Segment Start: SOURCE DATA

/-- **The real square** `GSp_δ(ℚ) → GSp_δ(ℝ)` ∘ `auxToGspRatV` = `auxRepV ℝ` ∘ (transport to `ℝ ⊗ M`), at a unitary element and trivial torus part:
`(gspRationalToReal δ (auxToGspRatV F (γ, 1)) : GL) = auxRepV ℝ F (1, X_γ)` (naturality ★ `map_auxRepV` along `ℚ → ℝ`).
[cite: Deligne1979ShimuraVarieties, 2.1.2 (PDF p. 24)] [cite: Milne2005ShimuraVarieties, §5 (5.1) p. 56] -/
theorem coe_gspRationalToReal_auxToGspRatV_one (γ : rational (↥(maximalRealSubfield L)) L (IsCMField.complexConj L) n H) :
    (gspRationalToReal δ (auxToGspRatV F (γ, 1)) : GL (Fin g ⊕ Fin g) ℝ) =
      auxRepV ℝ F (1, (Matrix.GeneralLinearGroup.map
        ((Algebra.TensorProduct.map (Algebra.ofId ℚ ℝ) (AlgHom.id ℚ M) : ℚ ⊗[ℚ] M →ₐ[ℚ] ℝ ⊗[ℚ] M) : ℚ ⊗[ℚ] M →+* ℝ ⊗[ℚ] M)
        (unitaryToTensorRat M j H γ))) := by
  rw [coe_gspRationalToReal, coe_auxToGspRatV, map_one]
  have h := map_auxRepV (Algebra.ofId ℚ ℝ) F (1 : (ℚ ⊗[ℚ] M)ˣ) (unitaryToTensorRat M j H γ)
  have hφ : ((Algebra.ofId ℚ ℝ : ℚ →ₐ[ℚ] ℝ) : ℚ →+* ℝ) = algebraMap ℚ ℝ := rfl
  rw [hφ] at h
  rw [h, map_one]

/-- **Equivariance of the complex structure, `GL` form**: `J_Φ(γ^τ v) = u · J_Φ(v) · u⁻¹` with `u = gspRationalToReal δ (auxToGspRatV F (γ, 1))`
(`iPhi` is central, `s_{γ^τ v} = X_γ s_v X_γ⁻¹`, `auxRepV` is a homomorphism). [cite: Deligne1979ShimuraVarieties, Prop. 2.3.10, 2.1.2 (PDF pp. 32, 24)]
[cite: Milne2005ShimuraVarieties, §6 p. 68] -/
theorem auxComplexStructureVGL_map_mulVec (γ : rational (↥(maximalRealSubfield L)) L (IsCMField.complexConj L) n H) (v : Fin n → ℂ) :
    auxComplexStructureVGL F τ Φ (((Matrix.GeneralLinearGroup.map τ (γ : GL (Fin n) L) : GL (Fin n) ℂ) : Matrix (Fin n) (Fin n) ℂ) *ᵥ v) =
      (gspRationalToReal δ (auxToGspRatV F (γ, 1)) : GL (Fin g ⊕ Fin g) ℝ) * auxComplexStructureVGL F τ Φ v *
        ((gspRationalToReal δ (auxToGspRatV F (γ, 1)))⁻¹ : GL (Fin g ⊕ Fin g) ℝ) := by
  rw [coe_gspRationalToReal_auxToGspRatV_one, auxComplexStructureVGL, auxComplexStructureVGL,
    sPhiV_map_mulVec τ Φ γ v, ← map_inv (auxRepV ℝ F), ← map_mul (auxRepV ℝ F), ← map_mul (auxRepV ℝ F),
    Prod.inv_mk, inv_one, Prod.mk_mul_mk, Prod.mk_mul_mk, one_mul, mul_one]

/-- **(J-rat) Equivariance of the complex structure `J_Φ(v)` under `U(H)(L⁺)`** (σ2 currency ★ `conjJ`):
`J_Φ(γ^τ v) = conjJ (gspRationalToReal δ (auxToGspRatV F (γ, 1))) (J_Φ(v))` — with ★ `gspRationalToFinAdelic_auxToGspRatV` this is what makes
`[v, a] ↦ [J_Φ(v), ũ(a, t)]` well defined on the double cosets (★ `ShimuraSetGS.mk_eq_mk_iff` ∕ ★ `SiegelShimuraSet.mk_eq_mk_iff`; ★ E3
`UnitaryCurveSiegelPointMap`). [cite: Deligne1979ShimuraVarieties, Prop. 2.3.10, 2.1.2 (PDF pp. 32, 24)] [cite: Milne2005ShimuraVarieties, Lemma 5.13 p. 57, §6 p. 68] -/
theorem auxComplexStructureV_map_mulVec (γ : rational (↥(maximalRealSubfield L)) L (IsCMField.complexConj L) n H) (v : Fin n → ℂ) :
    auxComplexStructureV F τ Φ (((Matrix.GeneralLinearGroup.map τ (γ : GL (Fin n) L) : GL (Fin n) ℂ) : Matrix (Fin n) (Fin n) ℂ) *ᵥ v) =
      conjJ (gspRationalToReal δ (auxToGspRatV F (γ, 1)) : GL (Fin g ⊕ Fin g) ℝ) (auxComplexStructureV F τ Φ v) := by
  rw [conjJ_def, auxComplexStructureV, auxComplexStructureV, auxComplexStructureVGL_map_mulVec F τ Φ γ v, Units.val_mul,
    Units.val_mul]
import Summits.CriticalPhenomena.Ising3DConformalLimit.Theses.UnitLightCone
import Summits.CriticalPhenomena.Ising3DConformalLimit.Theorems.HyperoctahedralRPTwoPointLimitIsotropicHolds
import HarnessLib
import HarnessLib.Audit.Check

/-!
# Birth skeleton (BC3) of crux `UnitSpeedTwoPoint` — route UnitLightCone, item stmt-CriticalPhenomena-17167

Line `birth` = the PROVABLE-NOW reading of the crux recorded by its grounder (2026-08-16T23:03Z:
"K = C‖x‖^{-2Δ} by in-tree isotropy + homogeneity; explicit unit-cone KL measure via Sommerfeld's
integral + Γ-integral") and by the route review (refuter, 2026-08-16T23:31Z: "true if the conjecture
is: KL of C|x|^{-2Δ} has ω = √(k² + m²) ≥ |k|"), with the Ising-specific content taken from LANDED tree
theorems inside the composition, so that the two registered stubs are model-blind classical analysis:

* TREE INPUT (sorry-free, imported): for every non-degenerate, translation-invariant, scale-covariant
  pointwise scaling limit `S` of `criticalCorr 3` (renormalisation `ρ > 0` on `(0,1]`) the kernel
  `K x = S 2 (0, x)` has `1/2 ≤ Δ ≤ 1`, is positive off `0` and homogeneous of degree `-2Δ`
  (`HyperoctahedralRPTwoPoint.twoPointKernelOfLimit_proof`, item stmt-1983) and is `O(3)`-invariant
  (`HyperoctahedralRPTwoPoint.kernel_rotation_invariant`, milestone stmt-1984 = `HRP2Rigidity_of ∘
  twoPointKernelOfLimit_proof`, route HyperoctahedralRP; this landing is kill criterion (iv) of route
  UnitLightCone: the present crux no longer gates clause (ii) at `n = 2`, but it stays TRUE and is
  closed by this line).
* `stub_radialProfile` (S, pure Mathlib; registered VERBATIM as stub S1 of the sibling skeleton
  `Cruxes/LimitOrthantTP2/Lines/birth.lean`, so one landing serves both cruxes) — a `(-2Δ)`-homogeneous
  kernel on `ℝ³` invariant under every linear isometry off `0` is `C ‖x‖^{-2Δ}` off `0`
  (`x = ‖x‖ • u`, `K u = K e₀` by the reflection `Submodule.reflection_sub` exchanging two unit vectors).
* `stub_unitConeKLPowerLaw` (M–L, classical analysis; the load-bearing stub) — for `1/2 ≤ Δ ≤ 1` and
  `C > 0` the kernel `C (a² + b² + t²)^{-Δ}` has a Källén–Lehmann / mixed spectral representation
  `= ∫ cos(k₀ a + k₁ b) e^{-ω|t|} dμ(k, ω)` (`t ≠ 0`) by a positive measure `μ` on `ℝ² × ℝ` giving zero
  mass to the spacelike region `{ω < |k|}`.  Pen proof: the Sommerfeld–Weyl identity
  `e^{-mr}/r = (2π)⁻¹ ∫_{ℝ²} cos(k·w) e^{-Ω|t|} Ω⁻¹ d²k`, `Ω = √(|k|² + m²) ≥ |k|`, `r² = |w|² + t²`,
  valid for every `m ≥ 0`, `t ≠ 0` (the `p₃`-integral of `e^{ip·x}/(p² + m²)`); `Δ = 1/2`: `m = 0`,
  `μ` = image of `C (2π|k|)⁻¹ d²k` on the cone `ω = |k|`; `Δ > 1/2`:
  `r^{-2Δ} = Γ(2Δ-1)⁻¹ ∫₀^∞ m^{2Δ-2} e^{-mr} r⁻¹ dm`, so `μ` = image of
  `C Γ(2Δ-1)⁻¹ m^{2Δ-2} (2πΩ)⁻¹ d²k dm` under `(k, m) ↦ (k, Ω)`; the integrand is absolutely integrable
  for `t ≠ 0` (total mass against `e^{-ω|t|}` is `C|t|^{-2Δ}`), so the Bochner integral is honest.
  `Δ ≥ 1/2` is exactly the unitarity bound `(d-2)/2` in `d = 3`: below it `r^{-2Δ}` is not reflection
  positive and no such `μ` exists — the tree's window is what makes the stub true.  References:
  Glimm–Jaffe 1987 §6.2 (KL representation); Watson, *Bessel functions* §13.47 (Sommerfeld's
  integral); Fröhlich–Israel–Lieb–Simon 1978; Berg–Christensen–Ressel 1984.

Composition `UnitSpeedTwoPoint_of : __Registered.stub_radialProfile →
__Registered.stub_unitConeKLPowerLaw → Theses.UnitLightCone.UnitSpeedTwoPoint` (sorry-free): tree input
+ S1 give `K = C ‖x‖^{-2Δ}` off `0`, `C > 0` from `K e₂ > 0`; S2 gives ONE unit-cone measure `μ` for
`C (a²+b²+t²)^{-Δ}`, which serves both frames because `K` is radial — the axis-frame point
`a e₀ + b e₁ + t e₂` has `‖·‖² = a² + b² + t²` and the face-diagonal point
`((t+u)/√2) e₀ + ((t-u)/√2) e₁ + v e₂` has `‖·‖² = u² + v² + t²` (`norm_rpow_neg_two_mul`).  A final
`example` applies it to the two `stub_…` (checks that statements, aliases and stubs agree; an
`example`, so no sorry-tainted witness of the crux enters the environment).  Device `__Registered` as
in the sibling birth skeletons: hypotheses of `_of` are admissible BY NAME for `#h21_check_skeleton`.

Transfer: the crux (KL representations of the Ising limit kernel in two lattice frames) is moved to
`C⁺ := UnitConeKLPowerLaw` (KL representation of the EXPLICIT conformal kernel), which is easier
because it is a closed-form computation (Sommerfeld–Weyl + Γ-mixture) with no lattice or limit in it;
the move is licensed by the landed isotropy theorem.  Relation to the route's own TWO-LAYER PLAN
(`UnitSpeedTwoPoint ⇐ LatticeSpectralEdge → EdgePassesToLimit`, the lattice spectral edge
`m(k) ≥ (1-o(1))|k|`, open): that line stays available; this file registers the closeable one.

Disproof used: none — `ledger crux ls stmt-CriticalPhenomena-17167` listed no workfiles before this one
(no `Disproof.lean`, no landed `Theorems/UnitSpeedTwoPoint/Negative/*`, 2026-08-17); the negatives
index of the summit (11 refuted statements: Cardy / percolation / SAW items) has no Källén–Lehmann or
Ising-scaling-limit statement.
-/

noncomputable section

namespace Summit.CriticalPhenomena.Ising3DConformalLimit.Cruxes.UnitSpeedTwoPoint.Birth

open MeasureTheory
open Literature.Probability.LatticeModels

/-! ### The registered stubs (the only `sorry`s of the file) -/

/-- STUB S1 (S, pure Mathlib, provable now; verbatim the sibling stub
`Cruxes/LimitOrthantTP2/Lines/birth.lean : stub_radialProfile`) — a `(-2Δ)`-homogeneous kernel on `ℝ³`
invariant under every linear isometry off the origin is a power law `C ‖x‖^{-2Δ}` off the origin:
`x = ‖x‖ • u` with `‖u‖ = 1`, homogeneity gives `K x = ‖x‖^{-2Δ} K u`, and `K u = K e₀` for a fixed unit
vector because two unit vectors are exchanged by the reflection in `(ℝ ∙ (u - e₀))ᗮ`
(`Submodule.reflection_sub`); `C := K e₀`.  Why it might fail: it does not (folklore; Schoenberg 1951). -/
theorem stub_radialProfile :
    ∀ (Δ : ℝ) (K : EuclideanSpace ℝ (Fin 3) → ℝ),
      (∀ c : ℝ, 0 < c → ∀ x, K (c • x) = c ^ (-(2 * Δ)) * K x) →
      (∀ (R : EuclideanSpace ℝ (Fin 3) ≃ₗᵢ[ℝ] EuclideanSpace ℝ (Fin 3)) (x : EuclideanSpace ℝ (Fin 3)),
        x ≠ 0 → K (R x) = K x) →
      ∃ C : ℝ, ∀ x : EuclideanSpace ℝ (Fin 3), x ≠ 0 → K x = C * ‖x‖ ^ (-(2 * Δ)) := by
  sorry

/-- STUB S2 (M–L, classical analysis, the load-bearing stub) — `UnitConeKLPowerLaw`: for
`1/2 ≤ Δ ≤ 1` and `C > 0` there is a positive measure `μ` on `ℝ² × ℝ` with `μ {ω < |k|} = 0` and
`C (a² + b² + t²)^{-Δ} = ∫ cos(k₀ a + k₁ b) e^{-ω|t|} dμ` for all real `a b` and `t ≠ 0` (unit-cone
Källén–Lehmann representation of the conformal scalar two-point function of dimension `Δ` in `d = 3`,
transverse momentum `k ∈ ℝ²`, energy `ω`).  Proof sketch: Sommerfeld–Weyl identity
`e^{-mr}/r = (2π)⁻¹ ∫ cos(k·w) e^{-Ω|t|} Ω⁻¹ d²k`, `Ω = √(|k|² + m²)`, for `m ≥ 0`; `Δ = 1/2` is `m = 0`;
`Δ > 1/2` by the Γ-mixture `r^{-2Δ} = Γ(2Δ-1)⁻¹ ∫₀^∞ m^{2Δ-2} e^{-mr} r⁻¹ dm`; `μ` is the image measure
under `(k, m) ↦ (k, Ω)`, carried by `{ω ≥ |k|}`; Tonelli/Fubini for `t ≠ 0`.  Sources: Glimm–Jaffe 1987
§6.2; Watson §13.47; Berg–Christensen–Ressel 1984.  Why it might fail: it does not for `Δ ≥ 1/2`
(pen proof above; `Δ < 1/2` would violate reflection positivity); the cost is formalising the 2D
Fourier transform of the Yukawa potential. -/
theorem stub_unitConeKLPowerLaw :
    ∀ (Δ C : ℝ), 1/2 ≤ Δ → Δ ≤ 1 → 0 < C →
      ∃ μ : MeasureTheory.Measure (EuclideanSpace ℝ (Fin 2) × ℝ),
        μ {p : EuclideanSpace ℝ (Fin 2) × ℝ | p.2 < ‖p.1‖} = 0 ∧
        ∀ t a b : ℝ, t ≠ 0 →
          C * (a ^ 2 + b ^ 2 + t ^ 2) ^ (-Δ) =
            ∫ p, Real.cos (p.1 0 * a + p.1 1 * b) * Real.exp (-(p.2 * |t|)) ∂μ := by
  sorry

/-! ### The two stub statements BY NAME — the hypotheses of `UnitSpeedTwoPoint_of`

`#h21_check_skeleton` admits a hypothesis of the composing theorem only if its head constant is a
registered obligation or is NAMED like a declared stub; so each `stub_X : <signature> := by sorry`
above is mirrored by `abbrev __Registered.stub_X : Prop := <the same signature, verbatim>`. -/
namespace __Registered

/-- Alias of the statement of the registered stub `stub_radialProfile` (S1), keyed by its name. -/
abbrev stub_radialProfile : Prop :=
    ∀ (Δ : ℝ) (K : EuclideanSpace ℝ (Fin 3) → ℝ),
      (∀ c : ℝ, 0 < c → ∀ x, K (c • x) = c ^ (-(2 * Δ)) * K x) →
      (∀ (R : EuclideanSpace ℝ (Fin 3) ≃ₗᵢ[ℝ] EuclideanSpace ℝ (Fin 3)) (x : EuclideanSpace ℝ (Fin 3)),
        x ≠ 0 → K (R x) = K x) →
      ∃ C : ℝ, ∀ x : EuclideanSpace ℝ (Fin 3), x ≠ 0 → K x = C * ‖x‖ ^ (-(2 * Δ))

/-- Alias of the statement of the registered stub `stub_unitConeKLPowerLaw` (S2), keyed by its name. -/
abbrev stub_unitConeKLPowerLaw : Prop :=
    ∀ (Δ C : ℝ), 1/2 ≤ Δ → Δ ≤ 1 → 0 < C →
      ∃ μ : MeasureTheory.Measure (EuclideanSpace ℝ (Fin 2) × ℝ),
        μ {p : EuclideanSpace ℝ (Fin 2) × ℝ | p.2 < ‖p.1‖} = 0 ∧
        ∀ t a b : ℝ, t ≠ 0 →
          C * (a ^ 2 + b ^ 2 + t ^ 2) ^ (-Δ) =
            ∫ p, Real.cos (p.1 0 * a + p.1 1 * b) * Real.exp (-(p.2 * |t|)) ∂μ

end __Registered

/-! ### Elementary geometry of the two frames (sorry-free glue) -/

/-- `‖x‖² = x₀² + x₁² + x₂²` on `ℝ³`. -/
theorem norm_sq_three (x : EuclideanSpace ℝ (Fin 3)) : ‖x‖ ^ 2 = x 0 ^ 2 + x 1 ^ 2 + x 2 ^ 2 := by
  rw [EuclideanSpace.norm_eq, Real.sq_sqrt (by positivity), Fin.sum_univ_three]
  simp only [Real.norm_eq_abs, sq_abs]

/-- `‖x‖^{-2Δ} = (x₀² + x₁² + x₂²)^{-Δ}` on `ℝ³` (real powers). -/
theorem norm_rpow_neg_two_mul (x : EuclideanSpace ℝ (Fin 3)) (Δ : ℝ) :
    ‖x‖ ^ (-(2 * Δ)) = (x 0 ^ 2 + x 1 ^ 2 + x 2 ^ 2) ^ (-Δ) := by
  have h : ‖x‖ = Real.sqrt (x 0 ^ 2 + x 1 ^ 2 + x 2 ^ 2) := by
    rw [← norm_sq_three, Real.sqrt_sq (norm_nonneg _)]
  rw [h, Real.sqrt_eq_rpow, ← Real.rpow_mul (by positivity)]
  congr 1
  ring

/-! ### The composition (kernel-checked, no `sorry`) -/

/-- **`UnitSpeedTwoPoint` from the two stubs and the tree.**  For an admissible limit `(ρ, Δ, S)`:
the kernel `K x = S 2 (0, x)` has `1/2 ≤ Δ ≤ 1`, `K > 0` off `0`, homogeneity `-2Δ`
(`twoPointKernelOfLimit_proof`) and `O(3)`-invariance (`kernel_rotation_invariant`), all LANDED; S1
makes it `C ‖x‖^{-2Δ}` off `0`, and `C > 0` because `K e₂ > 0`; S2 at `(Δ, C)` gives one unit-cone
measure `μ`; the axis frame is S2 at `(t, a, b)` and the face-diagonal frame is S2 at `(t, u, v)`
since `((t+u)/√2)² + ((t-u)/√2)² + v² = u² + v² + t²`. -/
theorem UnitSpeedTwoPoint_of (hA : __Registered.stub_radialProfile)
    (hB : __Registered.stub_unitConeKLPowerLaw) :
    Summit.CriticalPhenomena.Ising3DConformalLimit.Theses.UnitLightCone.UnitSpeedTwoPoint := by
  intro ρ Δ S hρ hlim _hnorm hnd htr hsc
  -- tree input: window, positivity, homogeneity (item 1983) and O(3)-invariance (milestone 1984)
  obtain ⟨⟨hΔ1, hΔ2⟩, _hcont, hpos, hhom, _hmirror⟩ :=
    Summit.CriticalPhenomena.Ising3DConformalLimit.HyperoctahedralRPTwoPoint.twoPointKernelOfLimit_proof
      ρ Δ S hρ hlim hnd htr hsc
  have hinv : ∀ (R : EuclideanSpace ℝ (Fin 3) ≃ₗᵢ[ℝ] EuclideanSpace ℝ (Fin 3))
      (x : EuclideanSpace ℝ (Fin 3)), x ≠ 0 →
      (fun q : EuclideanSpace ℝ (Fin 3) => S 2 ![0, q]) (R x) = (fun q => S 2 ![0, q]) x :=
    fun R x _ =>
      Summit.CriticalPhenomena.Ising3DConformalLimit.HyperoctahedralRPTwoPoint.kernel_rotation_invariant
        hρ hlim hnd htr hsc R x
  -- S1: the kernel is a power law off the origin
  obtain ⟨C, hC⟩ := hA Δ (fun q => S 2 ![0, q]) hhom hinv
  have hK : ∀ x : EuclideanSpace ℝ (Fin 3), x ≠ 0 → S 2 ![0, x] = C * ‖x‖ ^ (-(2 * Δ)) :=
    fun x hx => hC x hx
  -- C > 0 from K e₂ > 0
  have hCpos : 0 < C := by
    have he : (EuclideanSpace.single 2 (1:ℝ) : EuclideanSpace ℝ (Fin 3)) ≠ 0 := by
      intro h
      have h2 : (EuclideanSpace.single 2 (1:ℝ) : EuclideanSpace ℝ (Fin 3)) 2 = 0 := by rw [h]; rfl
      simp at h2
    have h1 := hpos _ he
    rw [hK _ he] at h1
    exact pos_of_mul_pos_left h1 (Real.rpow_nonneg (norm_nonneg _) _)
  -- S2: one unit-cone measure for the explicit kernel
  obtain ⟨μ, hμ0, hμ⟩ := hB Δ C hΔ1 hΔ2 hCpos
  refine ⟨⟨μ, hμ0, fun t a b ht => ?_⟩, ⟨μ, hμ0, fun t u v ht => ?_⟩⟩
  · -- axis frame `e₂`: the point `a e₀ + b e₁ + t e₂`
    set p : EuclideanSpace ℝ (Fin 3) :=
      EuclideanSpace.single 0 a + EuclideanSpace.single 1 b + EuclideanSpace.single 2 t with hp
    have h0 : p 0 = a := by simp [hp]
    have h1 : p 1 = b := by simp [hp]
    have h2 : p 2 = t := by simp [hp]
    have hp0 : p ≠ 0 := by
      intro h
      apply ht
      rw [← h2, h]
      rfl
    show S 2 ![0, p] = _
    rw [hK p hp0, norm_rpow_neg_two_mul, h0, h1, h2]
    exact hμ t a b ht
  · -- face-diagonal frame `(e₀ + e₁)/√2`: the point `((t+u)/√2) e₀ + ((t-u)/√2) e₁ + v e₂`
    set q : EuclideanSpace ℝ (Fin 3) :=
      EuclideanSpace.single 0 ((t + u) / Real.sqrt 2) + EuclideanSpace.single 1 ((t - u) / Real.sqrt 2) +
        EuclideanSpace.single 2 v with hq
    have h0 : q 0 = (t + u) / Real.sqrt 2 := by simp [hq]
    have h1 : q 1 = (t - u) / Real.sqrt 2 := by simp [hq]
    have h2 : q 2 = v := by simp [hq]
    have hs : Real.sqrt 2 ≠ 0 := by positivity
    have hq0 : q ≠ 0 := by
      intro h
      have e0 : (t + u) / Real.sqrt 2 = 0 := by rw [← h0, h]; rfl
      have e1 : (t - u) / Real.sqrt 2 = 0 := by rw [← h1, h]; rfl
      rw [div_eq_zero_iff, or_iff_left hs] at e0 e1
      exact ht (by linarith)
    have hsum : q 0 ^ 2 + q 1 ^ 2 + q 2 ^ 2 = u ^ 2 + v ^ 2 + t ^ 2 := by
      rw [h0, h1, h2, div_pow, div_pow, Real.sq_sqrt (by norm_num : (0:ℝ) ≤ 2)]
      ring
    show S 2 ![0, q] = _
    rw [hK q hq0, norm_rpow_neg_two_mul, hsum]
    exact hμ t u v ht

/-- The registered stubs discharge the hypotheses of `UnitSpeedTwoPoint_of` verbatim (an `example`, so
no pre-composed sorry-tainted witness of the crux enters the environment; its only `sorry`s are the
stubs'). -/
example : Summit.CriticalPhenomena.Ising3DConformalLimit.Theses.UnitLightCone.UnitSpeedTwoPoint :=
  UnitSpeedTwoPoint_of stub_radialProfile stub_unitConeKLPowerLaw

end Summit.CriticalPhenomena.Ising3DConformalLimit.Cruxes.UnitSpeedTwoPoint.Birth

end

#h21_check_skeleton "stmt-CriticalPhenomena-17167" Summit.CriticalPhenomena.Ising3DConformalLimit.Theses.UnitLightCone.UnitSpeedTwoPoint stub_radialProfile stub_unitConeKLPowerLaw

Segment End: SOURCE DATA

Taking the records above, retype every line from the one with "theorem norm_rpow_neg_two_mul (x" down to the one with "### The composition", exactly and with nothing else.

# OUTPUT FOR THIS TASK
theorem norm_rpow_neg_two_mul (x : EuclideanSpace ℝ (Fin 3)) (Δ : ℝ) :
    ‖x‖ ^ (-(2 * Δ)) = (x 0 ^ 2 + x 1 ^ 2 + x 2 ^ 2) ^ (-Δ) := by
  have h : ‖x‖ = Real.sqrt (x 0 ^ 2 + x 1 ^ 2 + x 2 ^ 2) := by
    rw [← norm_sq_three, Real.sqrt_sq (norm_nonneg _)]
  rw [h, Real.sqrt_eq_rpow, ← Real.rpow_mul (by positivity)]
  congr 1
  ring

/-! ### The composition (kernel-checked, no `sorry`) -/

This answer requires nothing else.